Among the 29 who initiated taking PrEP, there were 22 (76%) with data confirming when they last took PrEP. Of these, 18 (82%) had stopped taking PrEP a month or more before their HIV diagnosis, one (5%) had presented to reinitiate PrEP after stopping and one (5%) had reinitiated PrEP but had a high-risk sexual event before completing their first week of PrEP dosing.

According to the study, the remaining two patients who were dispensed PrEP within a month of their HIV diagnosis were also not sufficiently adherent to daily PrEP one was taking PrEP on demand but not according to guidelines, and the other reported inconsistent PrEP use throughout the study because of “periods of perceived lower risk.”

Dharan said these findings highlight several important areas for improvement in HIV prevention.

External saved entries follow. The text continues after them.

/-!
# The σ-twisted four-leader small ball, CEILING side — I: quaternion algebra and the straightened coordinates

THE σ-TWISTED FOUR-LEADER CEILING (four files `…SigmaTwistedLetterCeiling{Algebra,Shells,Haar,}.lean`): the product Haar mass of the quadruples
`(C₀, C₁, C₂, C₃) ∈ SU(2)⁴` obeying the flat-connection relations of the swap-glued femto ring up to `t` — `C₀, C₁, C₂` pairwise commuting up to
`t`, and `‖q₃q₁ − q₀q₃‖, ‖q₃q₀ − q₁q₃‖, ‖q₃q₂ − q₂q₃‖ ≤ t` for the seam letter (`t a t⁻¹ = b`, `t b t⁻¹ = a`, `t c = c t` in `ℤ³ ⋊_σ ℤ`) — is
`≤ C·t⁷` (no logarithm), the SAME event as the floor ✓`SigmaTwistedLetterFloor.haar_pi_sigmaTwisted_ge` (w2 g54): the zero-mode block of the
σ-glued ring is two-sided `≍ t⁷`, the stiffness direction of crux ⟨stmt-QuantumFields-24197⟩ `SwapVirialDeficit.SwapGluedStiffness` at the
zero-mode level.  NOT «three-letter ceiling × ball» (the Weyl stratum `(e^{θi}, e^{−θi}, 1, j)` satisfies all six relations exactly while
`[a, t] = 2 sin θ`; w2 g54's caveat): the reduction is — (i) the first twisted relation slaves `C₁` to the `t`-ball about `q̄₃ q₀ q₃` (Fubini over
`C₁` first, `32t³`); (ii) where `|re q₃| ≥ 1/2` the anticommutator identity `‖q₃D + Dq₃‖ ≥ 2|re q₃|·‖D‖` (`D = q₁ − q₀`) makes the triple
`(q₀, q₂, q₃)` pairwise commute up to `3t` (✓`haar_pi_nearlyCommuting_three_le`: `C₃·81t⁴`); (iii) where `|re q₃| < 1/2` the FOUR load-bearing
constraints (b) `‖[q₃,q₂]‖ ≤ t`, (c) `|re q₃|·‖[q₃,q₀]‖ ≤ 2t`, (d) `‖[q₀, q̄₃q₀q₃]‖ ≤ 3t`, (a) `‖[q₀,q₂]‖ ≤ t` confine, in coordinates straightened
along the axis of `q₃`, the transversal part `m₀` of `q₀` to dyadic shells on which the axial part of `q₀` is `≤ t/m₀`, the axial part of `q₂`
is `≤ 2t/m₀`, the transversal part of `q₂` is `≤ t`, and `|re q₃| ≤ 2t/m₀`: shell mass `2048c²t⁴` against slab mass `64c·t·2^k`, a GEOMETRIC sum
`≤ 262144c³t⁴`, plus the core `256c²t⁴` — dropping any one of the four would produce a spurious `log` or the exponent `6`.

This file (pure quaternion algebra, no measure theory): §1 the anticommutator identity `‖xD + Dx‖² = 4(re x)²‖D‖² + 4((Im x·Im D)² +
(re D)²‖Im x‖²)`, the conjugate by an axial unit `c` (`16 (im_I c)² (im_I y)² |im_JK y|² ≤ ‖[y, c̄yc]‖²`), commutator components; §2 the pointwise
consequences of the six relations (region A `‖[q₃,q₀]‖ ≤ 3t`, constraints (c) and (d), the slaved letter `‖q₁ − q̄₃q₀q₃‖ = ‖q₃q₁ − q₀q₃‖`);
§3 the four constraints in ball-model coordinates straightened along the axis of `q₃` (✓`exists_unit_straighten`, ✓`comm_conj_of_norm_eq_one`).
HONEST LABEL: finite-dimensional Haar-volume bookkeeping toward the fixed-`L` zero-mode factor of the swap-glued femto ring (a prediction row of a
DRAFT line); nothing about ⟨24197⟩/⟨24194⟩/⟨24497⟩ or any rung is proved; the Yang–Mills mass gap is NOT proved; no summit is proved by a line.
Seat ym-line-sfw-p2 g93 (LEAD of unit sfw-p2, free hands; `--supports stmt-QuantumFields-24197`).  THEOREMS ONLY (0 `def`, 0 `sorry`),
standard axioms.  References: [cite: Vanbaal2001]; [cite: Luscher1983, §2]; [cite: GonzalezarroyoAltes1988]; [folklore].
-/

set_option autoImplicit false

noncomputable section

open MeasureTheory Quaternion Set
open scoped Quaternion ENNReal BigOperators
open Literature.MathematicalPhysics.QuantumLattice
open Literature.MathematicalPhysics.QuantumFieldTheory (haarProbability)
open Summit.QuantumFields.YangMills.Theorems.SwapTwistDeficit.ToronLog
open Summit.QuantumFields.YangMills.Theorems.ToronValleyVolume.NearlyCommutingCeiling
open Summit.QuantumFields.YangMills.Theorems.SwapVirialDeficit
open Summit.QuantumFields.YangMills.Theorems.UV3WindowNetSU2 (abs_imI_le_norm abs_imJ_le_norm abs_imK_le_norm)

namespace Summit.QuantumFields.YangMills.Theorems.SwapVirialDeficit.SigmaTwistedCeiling

/-! ## §1 Quaternion algebra: the anticommutator, the straightened conjugate, commutator components -/

/-- **The anticommutator identity**: `‖xD + Dx‖² = 4(re x)²‖D‖² + 4((Im x · Im D)² + (re D)²‖Im x‖²)`; in particular the
anticommutator of `x` is invertible with norm `≥ 2|re x|` on all of `ℍ`. [folklore] -/
theorem norm_anticomm_sq (x D : ℍ) :
    ‖x * D + D * x‖ ^ 2 = 4 * x.re ^ 2 * ‖D‖ ^ 2 +
      4 * ((x.imI * D.imI + x.imJ * D.imJ + x.imK * D.imK) ^ 2 + D.re ^ 2 * (x.imI ^ 2 + x.imJ ^ 2 + x.imK ^ 2)) := by
  have h : ‖x * D + D * x‖ ^ 2 = (x * D + D * x).re ^ 2 + (x * D + D * x).imI ^ 2 + (x * D + D * x).imJ ^ 2 +
      (x * D + D * x).imK ^ 2 := by
    rw [sq, ← Quaternion.normSq_eq_norm_mul_self, Quaternion.normSq_def']
  rw [h, sq_norm_eq_sum_sq D]
  simp only [Quaternion.re_add, Quaternion.imI_add, Quaternion.imJ_add, Quaternion.imK_add,
    Quaternion.re_mul, Quaternion.imI_mul, Quaternion.imJ_mul, Quaternion.imK_mul]
  ring

/-- `2|re x|·‖D‖ ≤ ‖xD + Dx‖`. [folklore] -/
theorem two_mul_abs_re_mul_norm_le_norm_anticomm (x D : ℍ) : 2 * |x.re| * ‖D‖ ≤ ‖x * D + D * x‖ := by
  have h := norm_anticomm_sq x D
  have h1 : (2 * |x.re| * ‖D‖) ^ 2 ≤ ‖x * D + D * x‖ ^ 2 := by
    rw [h, mul_pow, mul_pow, sq_abs]
    nlinarith [sq_nonneg (x.imI * D.imI + x.imJ * D.imJ + x.imK * D.imK), sq_nonneg D.re,
      sq_nonneg x.imI, sq_nonneg x.imJ, sq_nonneg x.imK, mul_nonneg (sq_nonneg D.re) (add_nonneg (add_nonneg (sq_nonneg x.imI) (sq_nonneg x.imJ)) (sq_nonneg x.imK))]
  exact (pow_le_pow_iff_left₀ (by positivity) (norm_nonneg _) two_ne_zero).1 h1

/-- The straightened conjugate: for an axial `c` (`im_J c = im_K c = 0`), `c̄ y c` scales `re y, im_I y` by `|c|²` and rotates
`(im_J y, im_K y)`. [folklore] -/
theorem star_axial_mul_mul_axial (c y : ℍ) (hJ : c.imJ = 0) (hK : c.imK = 0) :
    (star c * y * c).re = (c.re ^ 2 + c.imI ^ 2) * y.re ∧ (star c * y * c).imI = (c.re ^ 2 + c.imI ^ 2) * y.imI ∧
      (star c * y * c).imJ = (c.re ^ 2 - c.imI ^ 2) * y.imJ + 2 * c.re * c.imI * y.imK ∧
      (star c * y * c).imK = (c.re ^ 2 - c.imI ^ 2) * y.imK - 2 * c.re * c.imI * y.imJ := by
  refine ⟨?_, ?_, ?_, ?_⟩ <;> simp [hJ, hK] <;> ring

/-- **The `T`-stratum transversal**: for a unit axial `c` (`im_J c = im_K c = 0`, `(re c)² + (im_I c)² = 1`),
`16 (im_I c)² (im_I y)² ((im_J y)² + (im_K y)²) ≤ ‖y·(c̄yc) − (c̄yc)·y‖²` — the commutator of a letter with its conjugate by `c` sees the
product of its axial and its transversal components. [folklore] -/
theorem sixteen_mul_le_norm_comm_conj_sq (c y : ℍ) (hJ : c.imJ = 0) (hK : c.imK = 0) (h1 : c.re ^ 2 + c.imI ^ 2 = 1) :
    16 * c.imI ^ 2 * y.imI ^ 2 * (y.imJ ^ 2 + y.imK ^ 2) ≤ ‖y * (star c * y * c) - (star c * y * c) * y‖ ^ 2 := by
  obtain ⟨hre, hI, hJ', hK'⟩ := star_axial_mul_mul_axial c y hJ hK
  rw [h1, one_mul] at hre hI
  rw [norm_comm_sq, hI, hJ', hK']
  set r := c.re
  set s := c.imI
  have hr : r ^ 2 = 1 - s ^ 2 := by linarith
  have e : 4 * ((y.imJ * ((r ^ 2 - s ^ 2) * y.imK - 2 * r * s * y.imJ) - y.imK * ((r ^ 2 - s ^ 2) * y.imJ + 2 * r * s * y.imK)) ^ 2 +
        (y.imK * y.imI - y.imI * ((r ^ 2 - s ^ 2) * y.imK - 2 * r * s * y.imJ)) ^ 2 +
        (y.imI * ((r ^ 2 - s ^ 2) * y.imJ + 2 * r * s * y.imK) - y.imJ * y.imI) ^ 2) =
      4 * (y.imJ * ((r ^ 2 - s ^ 2) * y.imK - 2 * r * s * y.imJ) - y.imK * ((r ^ 2 - s ^ 2) * y.imJ + 2 * r * s * y.imK)) ^ 2 +
        4 * y.imI ^ 2 * ((y.imJ ^ 2 + y.imK ^ 2) * ((r ^ 2 - s ^ 2 - 1) ^ 2 + 4 * r ^ 2 * s ^ 2)) := by ring
  rw [e]
  have e2 : (r ^ 2 - s ^ 2 - 1) ^ 2 + 4 * r ^ 2 * s ^ 2 = 4 * s ^ 2 := by rw [hr]; ring
  rw [e2]
  nlinarith [sq_nonneg (y.imJ * ((r ^ 2 - s ^ 2) * y.imK - 2 * r * s * y.imJ) - y.imK * ((r ^ 2 - s ^ 2) * y.imJ + 2 * r * s * y.imK))]

/-- **Commutator with an axial letter**: `‖cy − yc‖² = 4(im_I c)²((im_J y)² + (im_K y)²)` for `im_J c = im_K c = 0`. [folklore] -/
theorem norm_comm_axial_sq (c y : ℍ) (hJ : c.imJ = 0) (hK : c.imK = 0) :
    ‖c * y - y * c‖ ^ 2 = 4 * c.imI ^ 2 * (y.imJ ^ 2 + y.imK ^ 2) := by
  rw [norm_comm_sq, hJ, hK]; ring

/-- **Transversal components of a commutator**: `4(im_I y · im_J w − im_J y · im_I w)² ≤ ‖yw − wy‖²` and the same with `K`. [folklore] -/
theorem four_mul_sq_le_norm_comm_sq_J (y w : ℍ) : 4 * (y.imI * w.imJ - y.imJ * w.imI) ^ 2 ≤ ‖y * w - w * y‖ ^ 2 := by
  rw [norm_comm_sq]
  nlinarith [sq_nonneg (y.imJ * w.imK - y.imK * w.imJ), sq_nonneg (y.imK * w.imI - y.imI * w.imK)]

/-- The `K`-component version. [folklore] -/
theorem four_mul_sq_le_norm_comm_sq_K (y w : ℍ) : 4 * (y.imK * w.imI - y.imI * w.imK) ^ 2 ≤ ‖y * w - w * y‖ ^ 2 := by
  rw [norm_comm_sq]
  nlinarith [sq_nonneg (y.imJ * w.imK - y.imK * w.imJ), sq_nonneg (y.imI * w.imJ - y.imJ * w.imI)]

/-! ## §2 Pointwise consequences of the σ-twisted relations for four unit quaternions -/

/-- `‖q₁ − q̄₃q₀q₃‖ = ‖q₃q₁ − q₀q₃‖` for a unit `q₃`: the first twisted relation puts `q₁` in the `t`-ball around `q̄₃ q₀ q₃`. [folklore] -/
theorem norm_sub_conj_eq {q₃ : ℍ} (h₃ : ‖q₃‖ = 1) (q₀ q₁ : ℍ) :
    ‖q₁ - star q₃ * q₀ * q₃‖ = ‖q₃ * q₁ - q₀ * q₃‖ := by
  have hus : q₃ * star q₃ = 1 := by
    rw [Quaternion.self_mul_star, Quaternion.normSq_eq_norm_mul_self, h₃, mul_one, Quaternion.coe_one]
  have e : q₃ * (q₁ - star q₃ * q₀ * q₃) = q₃ * q₁ - q₀ * q₃ := by
    rw [mul_sub]
    congr 1
    calc q₃ * (star q₃ * q₀ * q₃) = (q₃ * star q₃) * q₀ * q₃ := by simp only [mul_assoc]
      _ = q₀ * q₃ := by rw [hus, one_mul]
  rw [← e, norm_mul, h₃, one_mul]

/-- **The difference `D = q₁ − q₀` is massive where `re q₃ ≠ 0`**: `|re q₃|·‖q₁ − q₀‖ ≤ t` from the two twisted relations
(their difference is the anticommutator `q₃D + Dq₃`). [folklore] -/
theorem abs_re_mul_norm_sub_le {q₀ q₁ q₃ : ℍ} {t : ℝ} (hT0 : ‖q₃ * q₁ - q₀ * q₃‖ ≤ t) (hT1 : ‖q₃ * q₀ - q₁ * q₃‖ ≤ t) :
    |q₃.re| * ‖q₁ - q₀‖ ≤ t := by
  have e : q₃ * (q₁ - q₀) + (q₁ - q₀) * q₃ = (q₃ * q₁ - q₀ * q₃) - (q₃ * q₀ - q₁ * q₃) := by
    simp only [mul_sub, sub_mul]; abel
  have h := two_mul_abs_re_mul_norm_le_norm_anticomm q₃ (q₁ - q₀)
  rw [e] at h
  have h2 : ‖(q₃ * q₁ - q₀ * q₃) - (q₃ * q₀ - q₁ * q₃)‖ ≤ t + t := (norm_sub_le _ _).trans (add_le_add hT0 hT1)
  nlinarith [abs_nonneg q₃.re, norm_nonneg (q₁ - q₀)]

/-- **The commutator `[q₃, q₀]` is controlled by `D`**: `‖q₃q₀ − q₀q₃‖ ≤ t + ‖q₃‖·‖q₁ − q₀‖` (the sum of the twisted relations is
`[q₃, q₀ + q₁]`). [folklore] -/
theorem norm_comm_le_add_norm_sub {q₀ q₁ q₃ : ℍ} {t : ℝ} (hT0 : ‖q₃ * q₁ - q₀ * q₃‖ ≤ t) (hT1 : ‖q₃ * q₀ - q₁ * q₃‖ ≤ t) :
    ‖q₃ * q₀ - q₀ * q₃‖ ≤ t + ‖q₃‖ * ‖q₁ - q₀‖ := by
  have e : (2 : ℝ) • (q₃ * q₀ - q₀ * q₃) = ((q₃ * q₁ - q₀ * q₃) + (q₃ * q₀ - q₁ * q₃)) - (q₃ * (q₁ - q₀) - (q₁ - q₀) * q₃) := by
    rw [two_smul]; simp only [mul_sub, sub_mul]; abel
  have h1 : ‖(2 : ℝ) • (q₃ * q₀ - q₀ * q₃)‖ ≤ (t + t) + (‖q₃‖ * ‖q₁ - q₀‖ + ‖q₁ - q₀‖ * ‖q₃‖) := by
    rw [e]
    refine (norm_sub_le _ _).trans (add_le_add ((norm_add_le _ _).trans (add_le_add hT0 hT1)) ?_)
    exact (norm_sub_le _ _).trans (add_le_add (norm_mul_le _ _) (norm_mul_le _ _))
  rw [norm_smul, Real.norm_eq_abs, abs_of_pos (by norm_num : (0 : ℝ) < 2)] at h1
  nlinarith [norm_nonneg q₃, norm_nonneg (q₁ - q₀)]

/-- **Region A** (`|re q₃| ≥ 1/2`): `‖q₃q₀ − q₀q₃‖ ≤ 3t` — there the three letters `q₀, q₂, q₃` pairwise commute up to `3t`. [folklore] -/
theorem norm_comm_le_three_mul {q₀ q₁ q₃ : ℍ} {t : ℝ} (h₃ : ‖q₃‖ = 1) (hr : 1 / 2 ≤ |q₃.re|)
    (hT0 : ‖q₃ * q₁ - q₀ * q₃‖ ≤ t) (hT1 : ‖q₃ * q₀ - q₁ * q₃‖ ≤ t) : ‖q₃ * q₀ - q₀ * q₃‖ ≤ 3 * t := by
  have h1 := abs_re_mul_norm_sub_le hT0 hT1
  have h2 := norm_comm_le_add_norm_sub hT0 hT1
  rw [h₃, one_mul] at h2
  nlinarith [norm_nonneg (q₁ - q₀)]

/-- **Constraint (c)**: `|re q₃|·‖q₃q₀ − q₀q₃‖ ≤ 2t` for a unit `q₃` — the axis component of `q₃` against the transversal part of `q₀`. [folklore] -/
theorem abs_re_mul_norm_comm_le {q₀ q₁ q₃ : ℍ} {t : ℝ} (h₃ : ‖q₃‖ = 1)
    (hT0 : ‖q₃ * q₁ - q₀ * q₃‖ ≤ t) (hT1 : ‖q₃ * q₀ - q₁ * q₃‖ ≤ t) : |q₃.re| * ‖q₃ * q₀ - q₀ * q₃‖ ≤ 2 * t := by
  have h1 := abs_re_mul_norm_sub_le hT0 hT1
  have h2 := norm_comm_le_add_norm_sub hT0 hT1
  rw [h₃, one_mul] at h2
  have hr1 : |q₃.re| ≤ 1 := (abs_re_le_norm q₃).trans h₃.le
  have ht : 0 ≤ t := (norm_nonneg _).trans hT0
  calc |q₃.re| * ‖q₃ * q₀ - q₀ * q₃‖ ≤ |q₃.re| * (t + ‖q₁ - q₀‖) := mul_le_mul_of_nonneg_left h2 (abs_nonneg _)
    _ = |q₃.re| * t + |q₃.re| * ‖q₁ - q₀‖ := by ring
    _ ≤ 1 * t + t := add_le_add (mul_le_mul_of_nonneg_right hr1 ht) h1
    _ = 2 * t := by ring

/-- **Constraint (d)**: `‖q₀·(q̄₃q₀q₃) − (q̄₃q₀q₃)·q₀‖ ≤ 3t` when `‖q₀‖ ≤ 1`, `‖q₃‖ = 1`: the commutator of `q₀` with `q₁` is within
`2‖q₁ − q̄₃q₀q₃‖ ≤ 2t` of the commutator with the conjugate. [folklore] -/
theorem norm_comm_conj_le {q₀ q₁ q₃ : ℍ} {t : ℝ} (h₀ : ‖q₀‖ ≤ 1) (h₃ : ‖q₃‖ = 1)
    (h01 : ‖q₀ * q₁ - q₁ * q₀‖ ≤ t) (hT0 : ‖q₃ * q₁ - q₀ * q₃‖ ≤ t) :
    ‖q₀ * (star q₃ * q₀ * q₃) - (star q₃ * q₀ * q₃) * q₀‖ ≤ 3 * t := by
  set w := star q₃ * q₀ * q₃ with hw
  have hd : ‖q₁ - w‖ ≤ t := by rw [hw, norm_sub_conj_eq h₃]; exact hT0
  have e : q₀ * w - w * q₀ = (q₀ * q₁ - q₁ * q₀) - (q₀ * (q₁ - w) - (q₁ - w) * q₀) := by
    simp only [mul_sub, sub_mul]; abel
  rw [e]
  refine (norm_sub_le _ _).trans ?_
  have h2 : ‖q₀ * (q₁ - w) - (q₁ - w) * q₀‖ ≤ ‖q₀‖ * ‖q₁ - w‖ + ‖q₁ - w‖ * ‖q₀‖ :=
    (norm_sub_le _ _).trans (add_le_add (norm_mul_le _ _) (norm_mul_le _ _))
  have ht : 0 ≤ t := (norm_nonneg _).trans hT0
  nlinarith [norm_nonneg q₀, norm_nonneg (q₁ - w), mul_le_mul h₀ hd (norm_nonneg _) zero_le_one]


/-! ## §3 The straightened ball-model coordinates of the two inner letters -/

/-- Conjugation by a unit quaternion is multiplicative on triple products. [folklore] -/
theorem conj_mul_three {u : ℍ} (hu : ‖u‖ = 1) (a b d : ℍ) :
    star u * (a * b * d) * u = (star u * a * u) * (star u * b * u) * (star u * d * u) := by
  have hus : u * star u = 1 := by
    rw [Quaternion.self_mul_star, Quaternion.normSq_eq_norm_mul_self, hu, mul_one, Quaternion.coe_one]
  calc star u * (a * b * d) * u = star u * a * (u * star u) * b * (u * star u) * d * u := by
        rw [hus]; simp only [mul_one, mul_assoc]
    _ = (star u * a * u) * (star u * b * u) * (star u * d * u) := by simp only [mul_assoc]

“First, clinicians prescribing PrEP should ensure that they discuss the circumstances of their patients to identify any potential barriers to the use of PrEP. Second, they should also discuss the use of PrEP, including stopping and starting PrEP, regularly and in detail with their patients to ensure their patients understand the risks of HIV acquisition during times of perceived lower risk,” Dharan said. “Lastly, there are now new ‘demand’ regimens for taking PrEP, as well as long-acting injectable medications, which may be more suited for patients with intermittent periods of risk or difficulty remembering to take oral medications.”